§ **Your task**
Within the entries below, find each line containing the word "Lemma" and copy it.

§ **Listed records**
import Literature.AlgebraicGeometry.HodgeTheory.ComplexTorusIntegralHodgeClassesPontryaginCorrespondences
import Literature.AlgebraicGeometry.HodgeTheory.ComplexTorusIntegralHodgeClassesRelativePontryaginAssociativity
import Literature.AlgebraicGeometry.HodgeTheory.ComplexTorusIntegralHodgeClassesCorrespondenceTranspose
import Literature.AlgebraicGeometry.HodgeTheory.ComplexTorusIntegralHodgeClassesKunnethGrading
import HarnessLib

/-!
# Pontryagin correspondences II: `ᵗΠ_c = Π_c`, `(Π_c)^* = (−) ⋆ c`, `Π_c ∘ Π_{c′} = Π_{c′ ⋆ c}`, `Γ_f ∘ Π_c = Π_{f_*c} ∘ Γ_f`, `Π_{[pt]} = [Δ]`, `[H, Π_c] = (2d − 2g) Π_c`

Sequel to g33-#7 `ComplexTorusIntegralHodgeClassesPontryaginCorrespondences`, on the integral carriers `Hdg•(−, ℤ)` of complex tori. There, for `c ∈ Hdgᵈ(X, ℤ)`, the
PONTRYAGIN CORRESPONDENCE `Π_c := (s_X)_*(p₂^*c) = [Δ_X] ⋆_X (X × c) ∈ Hdgᵈ(X × X, ℤ)` (`s_X = (pr₁, pr₁ + pr₂)` the shear) was shown to induce the Pontryagin
product, `(Π_c)_*(x) = x ⋆ c` ("on Chow groups, `Λ_β` is the `∗`-product with the class `λ(β)`" [cite: Moonen2011ChowMotiveAbelianSchemes, §5 (arXiv p0014 L78)]), and to
compose as `Π_c ∘ α = α ⋆_W (W × c)`. This file completes the calculus of these correspondences inside Fulton's ring of correspondences `(A(X × X), ∘, [Δ], ′)`
[cite: Fulton1998, §16.1 Cor. 16.1.1, Prop. 16.1.1 (c), Prop. 16.1.2 (p0293–p0295)] and Lange's Pontryagin ring `(Ch(X), +, ⋆)` [cite: Lange2023AbelianVarietiesComplex, §6.2.3
(p0308 L3–L12)]:

* §0 plumbing in the preadditive category `ComplexTorusCat`: the involution `n_X = (μ, −pr₂) : (x, y) ↦ (x + y, −y)` of `X × X` with `n ≫ s = s ≫ τ` (`τ` the exchange of
  the factors), `n ≫ n = 1`; `s_X ≫ (1 × f) = (1 × f) ≫ s_f` for the shear `s_f = (pr₁, f pr₁ + pr₂)` of `X × Y`; `ι₁ ≫ s = Δ`; `s` is an isomorphism;
* §1 **`ᵗΠ_c = Π_c`: PONTRYAGIN CORRESPONDENCES ARE SYMMETRIC** (`τ_*s_* = s_*n_*`, `n_*p₂^* = p₂^*(−1)^*` and `(−1)^* = (−1)^{2d} = 1` on `Hdgᵈ(X, ℤ) ⊂ H^{2d}`
  [cite: Lange2023AbelianVarietiesComplex, §6.3.1 (p0313 L5–L15: "`n_X^*` acts … by multiplication by `n^{2p}` on `H^{2p}`")]) — as `ᵗ(Δ_*(u)) = Δ_*(u)` for the
  multiplication correspondences (g33-#3);
* §2 **`(Π_c)^*(y) = y ⋆ c`**: by symmetry the contravariant action `α^*(b) = p_{1*}(α · p₂^*b)` [cite: Fulton1998, §16.1 Def. 16.1.2 and Prop. 16.1.2 (b) (p0295 L9–L26)] of `Π_c` is
  again the Pontryagin product with `c` [cite: Lange2023AbelianVarietiesComplex, §6.2.3 (p0308 L3–L7)];
* §3 **`Π_c ∘ Π_{c′} = Π_{c′ ⋆ c}`** (composite `p₁₃_*(p₁₂^*Π_{c′} · p₂₃^*Π_c)` on `X × (X × X)`): `c ↦ Π_c` turns the Pontryagin product of `X` into the composition of
  correspondences — Lange's "`(Ch(X)_ℚ, +, ⋆)` is a commutative ring" realised inside the ring of correspondences: `Π_c ∘ Π_{c′} = Π_{c′} ⋆_X (X × c) = ([Δ] ⋆_X (X ×
  c′)) ⋆_X (X × c) = [Δ] ⋆_X (X × (c′ ⋆ c))` by g33-#7 §§1, 3, 4 and the associativity of `⋆_X` (g31-#10) [cite: Lange2023AbelianVarietiesComplex, §6.2.3 (p0308 L3–L12) and
  §6.3.4 (p0319 L36–L41)] [cite: Fulton1998, §16.1 Def. 16.1.1 (p0293 L3–L8)]; hence `Π_c ∘ Π_{c′} = Π_{c′} ∘ Π_c`;
* §4 **`Γ_f ∘ Π_c = (s_f)_*(p₂^*(f_*c)) = Π_{f_*c} ∘ Γ_f` for every homomorphism `f : X → Y`**: the correspondence form of "`f_*(x ⋆ c) = f_*x ⋆ f_*c`" (g31-#4
  `integralHodgeClassesPushforward_pontryagin`) — `Γ_f ∘ α = (1 × f)_*α` [cite: Fulton1998, §16.1 Prop. 16.1.1 (c)(i) (p0293 L24; p0294 L21–L26)], the base change
  `(1 × f)_*p₂^* = p₂^*f_*` [cite: Fulton1998, §1.7 Prop. 1.7 (p0030)], and the shear formula `[Γ_f] ⋆_X β = (s_f)_*β` (g31-#5)
  [cite: Lange2023AbelianVarietiesComplex, §6.3.4 Lemma 6.3.13 (proof, p0320 L13–L17) and §6.2.3 (p0308 L3–L7)];
* §5 special values: **`Π_{[pt]} = [Δ_X]`** (`x ⋆ [pt] = x`: the point class is the unit of `⋆` [cite: Lange2023AbelianVarietiesComplex, §6.2.3 (p0308 L8–L12)]), **`Π_{1_X} =
  1_{X×X}`**, and `c ↦ Π_c` is additive;
* §6 **`H ∘ Π_c − Π_c ∘ H = (2d − 2g) • Π_c`**: the Künneth weight of `Π_c ∈ Hdgᵈ(X × X, ℤ)` (g33-#5's weight identity `H_Z ∘ α − α ∘ H_X = (2a − g_X − g_Z) • α`); for
  `d = g − 1` this is the relation **`[H, Λ] = −2Λ`** of Künnemann's Lefschetz 𝔰𝔩₂-triple, `Λ` being "the `∗`-product with the class `λ(β)`" of degree `g − 1`
  [cite: Moonen2011ChowMotiveAbelianSchemes, §5 (arXiv p0014 L47–L78, p0015 L2–L12)] [cite: Huybrechts2005, §1.2 Prop. 1.2.26 (p0047)].

All statements are theorems; no definition, no named fact (D-0026). Frames (`eX`, `eXX`, `eT`, …) and the degree bookkeeping hypotheses are explicit and arbitrary, as in
g27–g33 of this series.

## References

* [Lange2023AbelianVarietiesComplex] H. Lange, Abelian Varieties over the Complex Numbers, Springer 2023 — §6.2.3 (Pontryagin product), §6.3.1, §6.3.4 (relative Pontryagin
  product, Lemma 6.3.13).
* [Fulton1998] W. Fulton, Intersection Theory, 2nd ed., Springer 1998 — §16.1 Def. 16.1.1, 16.1.2, Prop. 16.1.1, 16.1.2, Cor. 16.1.1; §1.7 Prop. 1.7.
* [Moonen2011ChowMotiveAbelianSchemes] B. Moonen, On the Chow motive of an abelian scheme with non-trivial endomorphisms, J. reine angew. Math. 711 (2016), arXiv:1110.4264 — §5.
* [Huybrechts2005] D. Huybrechts, Complex Geometry, Springer 2005 — §1.2 Def. 1.2.25, Prop. 1.2.26.
-/

noncomputable section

§ **Answer space**
  [cite: Lange2023AbelianVarietiesComplex, §6.3.4 Lemma 6.3.13 (proof, p0320 L13–L17) and §6.2.3 (p0308 L3–L7)];
  product, Lemma 6.3.13).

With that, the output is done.